Immigrants cross the Rio Grande to reach the United States on September 22, 2023.
Immigrants cross the Rio Grande to reach the United States on September 22, 2023.

Photo: Miguel Sierra / EFE

EFE

By: EFE

CIUDAD JUÁREZ, Mexico – Mexico’s northern border reflects a new humanitarian crisis that the country is experiencing in the face of a new wave of migration, which has led to suspensions of freight trains due to accidents with migrants, protests and the clash of foreigners with Mexican and American authorities.

The problem is mainly focused on the metropolitan area of ​​Ciudad Juárez, in Chihuahua, Mexico and the city of El Paso, in the state of Texas, in the United States, where a camp of 500 migrants has already been set up on that side of the river. Bravo.

Immigrants wait in Ciudad Juárez to be processed by CBP in El Paso, Texas, on September 21, 2023.

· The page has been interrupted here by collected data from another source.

import Literature.Claims.NS.Haitani2025
import Summits.NavierStokesRegularity.NavierStokesRegularity.Theorems.SoloRefuteHaitani2025B0Spline
import HarnessLib

/-!
# C133 `Haitani2025` — B₀, file F2: the vector fields `ψ_a` (pointwise calculus)

Towards the case-(α) ADDENDUM `¬ Step1_Display13 B₀` to ADJUDICATED #115 (locator
`Literature.Claims.NS.Haitani2025.Step1_Display13` = display (13) p.4, class unfilled gap; UG CONFIRMED and the B₀
build COMMISSIONED by the chair 2026-08-27T05:18:12Z; design refuter-8 g2, claims/Haitani2025/UG-AUDIT-C133-refuter8g2.md
and B0/PLAN.md; chain F1a → F1b → F1c (refuter-8 g2) → F2 → F3 (refuter-6 g2) → F4 (refuter-8 g2)).
Over F1a (the clamped two-piece degree-6 `C¹` mother spline `sp`, `dsp = sp′`, rescalings `spS k j x = sp (2^k x − j)`):
for an index `a = (k, j) ∈ Idx` the field
  `ψ_a(x) = amp_k · φ_a(x) · e₀`,  `φ_a(x) = ∏ᵢ sp(2^k xᵢ − jᵢ)`,  `amp_k = (√(30030·2^k))³`,  `e₀ = (1,0,0)`,
and, purely pointwise (nothing is integrated here):
* Definition 1 item 1 (`tsupport_psi`), item 2 (`psi_boundary`), the regularity field (`contDiff_psi`);
* `Dψ_a` (`hasFDerivAt_psi`, `fderiv_psi_apply`) and the tensor-product shapes that F3 feeds to Fubini on `Ω`:
  `norm_psi_sq`, `inner_psi_psi`, `gradSq_psi` with `dtens_sq`, `convect_psi`, `inner_psi_convect` with `tens_dtens_tens`.
F3 (`SoloRefuteHaitani2025B0System.lean`) integrates and assembles `B0 : WaveletSystem`; F4 evaluates (13) on a parent/child pair.
[cite: Haitani2025NavierStokesGitHub, Definition 1 p.2; (13) p.4]

WHAT THIS IS NOT: not a claim about NS regularity or blow-up; not a claim about any author beyond the typed locator.
-/

set_option linter.dupNamespace false

open Set Function MeasureTheory
open scoped Topology InnerProductSpace RealInnerProductSpace

namespace Summit.NavierStokesRegularity.NavierStokesRegularity.Theorems.Haitani2025.B0

open Literature.Claims.NS.Haitani2025 Literature.Analysis.FluidPDE
open Literature.Claims.NS.Chio2026 (E3 gradSq)

noncomputable section
/-! ### The fields `ψ_a = amp_k · (⊗ spS) · e₀` -/

/-- The amplitude `(√(30030·2^k))³` normalising `‖ψ_{k,j}‖_{L²(Ω)} = 1`. [folklore] -/
def amp (k : ℕ) : ℝ := Real.sqrt (30030 * 2 ^ k) ^ 3

/-- `amp k > 0`. [folklore] -/
theorem amp_pos (k : ℕ) : 0 < amp k := by
  unfold amp; positivity

/-- `amp k ² = (30030·2^k)³`. [folklore] -/
theorem amp_sq (k : ℕ) : amp k ^ 2 = (30030 * 2 ^ k) ^ 3 := by
  unfold amp
  rw [← pow_mul, show 3 * 2 = 2 * 3 from rfl, pow_mul, Real.sq_sqrt (by positivity)]

/-- The fixed direction `e₀ = (1,0,0)` of all the fields. [folklore] -/
def e0 : E3 := EuclideanSpace.single 0 1

/-- `‖e₀‖ = 1`. [folklore] -/
theorem norm_e0 : ‖e0‖ = 1 := by
  simp [e0]

/-- `⟪e₀, e₀⟫ = 1`. [folklore] -/
theorem inner_e0_e0 : ⟪e0, e0⟫_ℝ = 1 := by
  rw [real_inner_self_eq_norm_sq, norm_e0, one_pow]

/-- coordinates of `e₀`. [folklore] -/
theorem e0_apply (i : Fin 3) : e0 i = if i = 0 then 1 else 0 := by
  simp [e0]

/-- The scalar tensor `φ_a(x) = ∏ᵢ sp(2^k xᵢ − jᵢ)`. [folklore] -/
def tens (a : Idx) (x : E3) : ℝ := ∏ i, spS a.1 (a.2 i) (x i)

/-- Its `i`-th partial derivative `∂ᵢφ_a(x) = (∏_{l ≠ i} sp(2^k x_l − j_l)) · 2^k sp′(2^k xᵢ − jᵢ)`. [folklore] -/
def dtens (a : Idx) (i : Fin 3) (x : E3) : ℝ :=
  (∏ l ∈ Finset.univ.erase i, spS a.1 (a.2 l) (x l)) * (2 ^ a.1 * dspS a.1 (a.2 i) (x i))

/-- **The field `ψ_a = amp_k · φ_a · e₀`** (level `k = a.1`, position `j = a.2`). [folklore] -/
def psi (a : Idx) (x : E3) : E3 := (amp a.1 * tens a x) • e0

/-- coordinates of `ψ_a(x)`: only the first is non-zero. [folklore] -/
theorem psi_apply (a : Idx) (x : E3) (i : Fin 3) :
    psi a x i = if i = 0 then amp a.1 * tens a x else 0 := by
  simp [psi, e0_apply]

/-! #### support -/

/-- `φ_a(x) = 0` as soon as one coordinate leaves the open dyadic interval. [folklore] -/
theorem tens_eq_zero {a : Idx} {x : E3} (i : Fin 3)
    (h : x i ≤ ((a.2 i : ℕ) : ℝ) / 2 ^ a.1 ∨ (((a.2 i : ℕ) : ℝ) + 1) / 2 ^ a.1 ≤ x i) : tens a x = 0 :=
  Finset.prod_eq_zero (Finset.mem_univ i) (h.elim spS_eq_zero_of_le spS_eq_zero_of_ge)

/-- `∂ᵢφ_a(x) = 0` as soon as one coordinate leaves the open dyadic interval. [folklore] -/
theorem dtens_eq_zero {a : Idx} {x : E3} (i l : Fin 3)
    (h : x l ≤ ((a.2 l : ℕ) : ℝ) / 2 ^ a.1 ∨ (((a.2 l : ℕ) : ℝ) + 1) / 2 ^ a.1 ≤ x l) : dtens a i x = 0 := by
  unfold dtens
  by_cases hli : l = i
  · subst hli
    rw [h.elim dspS_eq_zero_of_le dspS_eq_zero_of_ge, mul_zero, mul_zero]
  · rw [Finset.prod_eq_zero (Finset.mem_erase.mpr ⟨hli, Finset.mem_univ l⟩)
      (h.elim spS_eq_zero_of_le spS_eq_zero_of_ge), zero_mul]

/-- Outside the open unit cube some coordinate leaves `(0,1)`, hence leaves every dyadic interval. [folklore] -/
theorem exists_coord_of_not_mem_HOmega (a : Idx) {x : E3} (hx : x ∉ HOmega) :
    ∃ i : Fin 3, x i ≤ ((a.2 i : ℕ) : ℝ) / 2 ^ a.1 ∨ (((a.2 i : ℕ) : ℝ) + 1) / 2 ^ a.1 ≤ x i := by
  simp only [HOmega, mem_setOf_eq, not_forall, mem_Ioo, not_and_or, not_lt] at hx
  obtain ⟨i, hi⟩ := hx
  refine ⟨i, hi.imp (fun h => h.trans (by positivity)) (fun h => le_trans ?_ h)⟩
  rw [div_le_one (by positivity)]
  exact_mod_cast Nat.succ_le_of_lt (a.2 i).isLt

/-- `ψ_a = 0` off the open unit cube. [folklore] -/
theorem psi_eq_zero_of_not_mem {a : Idx} {x : E3} (hx : x ∉ HOmega) : psi a x = 0 := by
  obtain ⟨i, hi⟩ := exists_coord_of_not_mem_HOmega a hx
  simp [psi, tens_eq_zero i hi]

/-- The open unit cube is open. [folklore] -/
theorem isOpen_HOmega : IsOpen HOmega := by
  have h : HOmega = ⋂ i : Fin 3, (fun x : E3 => x i) ⁻¹' Ioo (0 : ℝ) 1 := by
    ext x
    simp [HOmega]
  rw [h]
  exact isOpen_iInter_of_finite fun i =>
    isOpen_Ioo.preimage (EuclideanSpace.proj i : E3 →L[ℝ] ℝ).continuous

/-- The closed dyadic cube is closed. [folklore] -/
theorem isClosed_cube (a : Idx) : IsClosed (cube a) := by
  have h : cube a = ⋂ i : Fin 3, (fun x : E3 => x i) ⁻¹'
      Icc (((a.2 i : ℕ) : ℝ) / 2 ^ a.1) ((((a.2 i : ℕ) : ℝ) + 1) / 2 ^ a.1) := by
    ext x
    simp [cube]
  rw [h]
  exact isClosed_iInter fun i =>
    isClosed_Icc.preimage (EuclideanSpace.proj i : E3 →L[ℝ] ℝ).continuous

/-- Definition 1 item 1: `supp ψ_a ⊆` the closed dyadic cube of `a`. [folklore] -/
theorem tsupport_psi (a : Idx) : tsupport (psi a) ⊆ cube a := by
  refine closure_minimal (fun x hx => ?_) (isClosed_cube a)
  rw [mem_support] at hx
  intro i
  by_contra h
  rw [not_and_or, not_le, not_le] at h
  exact hx (by simp [psi, tens_eq_zero i (h.imp le_of_lt le_of_lt)])

/-- Definition 1 item 2: `ψ_a = 0` on `∂Ω`. [folklore] -/
theorem psi_boundary (a : Idx) (x : E3) (hx : x ∈ frontier HOmega) : psi a x = 0 := by
  rw [isOpen_HOmega.frontier_eq] at hx
  exact psi_eq_zero_of_not_mem hx.2

/-! #### regularity and derivatives -/

/-- the coordinate factor `x ↦ sp(2^k xᵢ − j)` has derivative `2^k sp′(2^k xᵢ − j) · dxᵢ`. [folklore] -/
theorem hasFDerivAt_coord (k j : ℕ) (i : Fin 3) (x : E3) :
    HasFDerivAt (fun y : E3 => spS k j (y i))
      ((2 ^ k * dspS k j (x i)) • (EuclideanSpace.proj i : E3 →L[ℝ] ℝ)) x := by
  have h := (hasDerivAt_spS k j (x i)).comp_hasFDerivAt x
    (EuclideanSpace.proj i : E3 →L[ℝ] ℝ).hasFDerivAt
  exact h

/-- `Dφ_a(x) = Σᵢ ∂ᵢφ_a(x) dxᵢ`. [folklore] -/
theorem hasFDerivAt_tens (a : Idx) (x : E3) :
    HasFDerivAt (tens a) (∑ i, dtens a i x • (EuclideanSpace.proj i : E3 →L[ℝ] ℝ)) x := by
  have h := HasFDerivAt.finsetProd (u := Finset.univ)
    (fun i _ => hasFDerivAt_coord a.1 (a.2 i) i x)
  simp only [smul_smul] at h
  exact h

/-- `φ_a ∈ C¹`. [folklore] -/
theorem contDiff_tens (a : Idx) : ContDiff ℝ 1 (tens a) :=
  contDiff_prod (t := Finset.univ)
    (fun i _ => (contDiff_spS a.1 (a.2 i)).comp (EuclideanSpace.proj i : E3 →L[ℝ] ℝ).contDiff)

/-- `φ_a` is continuous. [folklore] -/
theorem continuous_tens (a : Idx) : Continuous (tens a) := (contDiff_tens a).continuous

/-- `∂ᵢφ_a` is continuous. [folklore] -/
theorem continuous_dtens (a : Idx) (i : Fin 3) : Continuous (dtens a i) := by
  unfold dtens
  refine (continuous_finsetProd _ fun l _ => ?_).mul (continuous_const.mul ?_)
  · exact continuous_sp.comp ((continuous_const.mul (EuclideanSpace.proj l : E3 →L[ℝ] ℝ).continuous).sub
      continuous_const)
  · exact continuous_dsp.comp ((continuous_const.mul (EuclideanSpace.proj i : E3 →L[ℝ] ℝ).continuous).sub
      continuous_const)

/-- `Dψ_a(x) = (amp_k Dφ_a(x) ·) e₀`. [folklore] -/
theorem hasFDerivAt_psi (a : Idx) (x : E3) :
    HasFDerivAt (psi a)
      ((amp a.1 • ∑ i, dtens a i x • (EuclideanSpace.proj i : E3 →L[ℝ] ℝ)).smulRight e0) x :=
  ((hasFDerivAt_tens a x).const_mul (amp a.1)).smul_const e0

/-- `Dψ_a(x) h = (amp_k Σᵢ ∂ᵢφ_a(x) hᵢ) e₀`. [folklore] -/
theorem fderiv_psi_apply (a : Idx) (x h : E3) :
    fderiv ℝ (psi a) x h = (amp a.1 * ∑ i, dtens a i x * h i) • e0 := by
  rw [(hasFDerivAt_psi a x).fderiv, ContinuousLinearMap.smulRight_apply]
  simp [Finset.mul_sum]

/-- `ψ_a ∈ C¹(ℝ³; ℝ³)` (the structure's regularity field). [folklore] -/
theorem contDiff_psi (a : Idx) : ContDiff ℝ 1 (psi a) :=
  (contDiff_const.mul (contDiff_tens a)).smul contDiff_const

/-- `ψ_a` is continuous. [folklore] -/
theorem continuous_psi (a : Idx) : Continuous (psi a) := (contDiff_psi a).continuous

/-! #### pointwise formulas (tensor-product shape, ready for Fubini) -/

/-- `|ψ_a(x)|² = amp_k² ∏ᵢ sp(2^k xᵢ − jᵢ)²`. [folklore] -/
theorem norm_psi_sq (a : Idx) (x : E3) :
    ‖psi a x‖ ^ 2 = amp a.1 ^ 2 * ∏ i, spS a.1 (a.2 i) (x i) ^ 2 := by
  rw [psi, norm_smul, norm_e0, mul_one, Real.norm_eq_abs, sq_abs, mul_pow, tens, Finset.prod_pow]

/-- `ψ_a(x)·ψ_b(x) = amp_a amp_b ∏ᵢ sp_a(xᵢ) sp_b(xᵢ)`. [folklore] -/
theorem inner_psi_psi (a b : Idx) (x : E3) :
    ⟪psi a x, psi b x⟫_ℝ = amp a.1 * amp b.1 * ∏ i, (spS a.1 (a.2 i) (x i) * spS b.1 (b.2 i) (x i)) := by
  rw [psi, psi, real_inner_smul_left, real_inner_smul_right, inner_e0_e0, tens, tens,
    Finset.prod_mul_distrib]
  ring

/-- `(ψ_b·∇)ψ_a (x) = amp_a amp_b ∂₀φ_a(x) φ_b(x) e₀` (the fields point along `e₀`, so only `∂₀` enters).
[folklore] -/
theorem convect_psi (a b : Idx) (x : E3) :
    convect (psi b) (psi a) x = (amp a.1 * amp b.1 * (dtens a 0 x * tens b x)) • e0 := by
  rw [convect_apply, fderiv_psi_apply]
  congr 1
  simp [psi_apply]
  ring

/-- `ψ_a·(ψ_b·∇)ψ_a (x) = amp_a² amp_b φ_a(x) ∂₀φ_a(x) φ_b(x)`. [folklore] -/
theorem inner_psi_convect (a b : Idx) (x : E3) :
    ⟪psi a x, convect (psi b) (psi a) x⟫_ℝ = amp a.1 ^ 2 * amp b.1 * (tens a x * dtens a 0 x * tens b x) := by
  rw [convect_psi, psi, real_inner_smul_left, real_inner_smul_right, inner_e0_e0]
  ring

/-- `|∇ψ_a(x)|² = amp_k² Σᵢ (∂ᵢφ_a(x))²` (Frobenius norm in the standard basis). [folklore] -/
theorem gradSq_psi (a : Idx) (x : E3) : gradSq (psi a) x = amp a.1 ^ 2 * ∑ i, dtens a i x ^ 2 := by
  unfold gradSq
  rw [frobeniusNormSq_eq_sum (EuclideanSpace.basisFun (Fin 3) ℝ)]
  simp_rw [fderiv_psi_apply, norm_smul, norm_e0, mul_one, Real.norm_eq_abs, sq_abs]
  simp [EuclideanSpace.basisFun_apply, mul_pow, Finset.mul_sum]

/-- splitting a product over `Fin 3` at the index carrying the `if`. [folklore] -/
theorem prod_ite_eq_mul_prod_erase (i : Fin 3) (D S : Fin 3 → ℝ) :
    (∏ l, if l = i then D l else S l) = D i * ∏ l ∈ Finset.univ.erase i, S l := by
  rw [← Finset.mul_prod_erase Finset.univ _ (Finset.mem_univ i), if_pos rfl]
  congr 1
  exact Finset.prod_congr rfl fun l hl => if_neg (Finset.ne_of_mem_erase hl)

/-- tensor shape of `φ_a ∂₀φ_a φ_b`: `2^k ∏_l F_l(x_l)` with `F_0 = sp_a sp′_a sp_b`, `F_l = sp_a² sp_b` (`l ≠ 0`).
[folklore] -/
theorem tens_dtens_tens (a b : Idx) (x : E3) :
    tens a x * dtens a 0 x * tens b x = 2 ^ a.1 * ∏ l, (if l = 0 then
      spS a.1 (a.2 l) (x l) * dspS a.1 (a.2 l) (x l) * spS b.1 (b.2 l) (x l)
      else spS a.1 (a.2 l) (x l) ^ 2 * spS b.1 (b.2 l) (x l)) := by
  rw [prod_ite_eq_mul_prod_erase 0
      (fun l => spS a.1 (a.2 l) (x l) * dspS a.1 (a.2 l) (x l) * spS b.1 (b.2 l) (x l))
      (fun l => spS a.1 (a.2 l) (x l) ^ 2 * spS b.1 (b.2 l) (x l)),
    tens, tens, dtens,
    ← Finset.mul_prod_erase Finset.univ (fun l => spS a.1 (a.2 l) (x l)) (Finset.mem_univ 0),
    ← Finset.mul_prod_erase Finset.univ (fun l => spS b.1 (b.2 l) (x l)) (Finset.mem_univ 0),
    Finset.prod_mul_distrib, Finset.prod_pow]
  ring

/-- tensor shape of `(∂ᵢφ_a)²`: `4^k ∏_l G_l(x_l)` with `G_i = sp′_a²`, `G_l = sp_a²` (`l ≠ i`). [folklore] -/
theorem dtens_sq (a : Idx) (i : Fin 3) (x : E3) :
    dtens a i x ^ 2 = 4 ^ a.1 * ∏ l, (if l = i then dspS a.1 (a.2 l) (x l) ^ 2
      else spS a.1 (a.2 l) (x l) ^ 2) := by
  have h4 : (4 : ℝ) ^ a.1 = (2 ^ a.1) ^ 2 := by
    rw [← pow_mul, mul_comm, pow_mul]
    norm_num
  rw [prod_ite_eq_mul_prod_erase i (fun l => dspS a.1 (a.2 l) (x l) ^ 2)
      (fun l => spS a.1 (a.2 l) (x l) ^ 2),
    dtens, h4, Finset.prod_pow]
  ring

end

end Summit.NavierStokesRegularity.NavierStokesRegularity.Theorems.Haitani2025.B0

-- WHAT THIS IS NOT: not a claim about NS regularity or blow-up; not a claim about any author beyond the typed locator.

It has also led the loss of millions of dollars in loads of stranded merchandise due to the low capacity of customs, while along with the massive arrival of a greater volume of migrants coming from Central America and the Caribbean, the conviction grows among them that achieving the “American dream” has become easier.

On Friday, after a meeting between representatives of the three levels of the Mexican government, Immigration and Municipal Police vehicles traveled along the Rio Grande, where immigrants gather, taking anyone who did not present a legal permit to prove their stay in the country.

The Mexican government does not have an estimate on how many immigrants there are in the border Ciudad Juárez, because hundreds of them arrive without registration every day and it is unknown how many manage to enter the United States.

It is estimated that up to 10,000 immigrants could arrive on a train to Ciudad Juárez. And the El Paso border sector faces more than 1,000 migrants a day.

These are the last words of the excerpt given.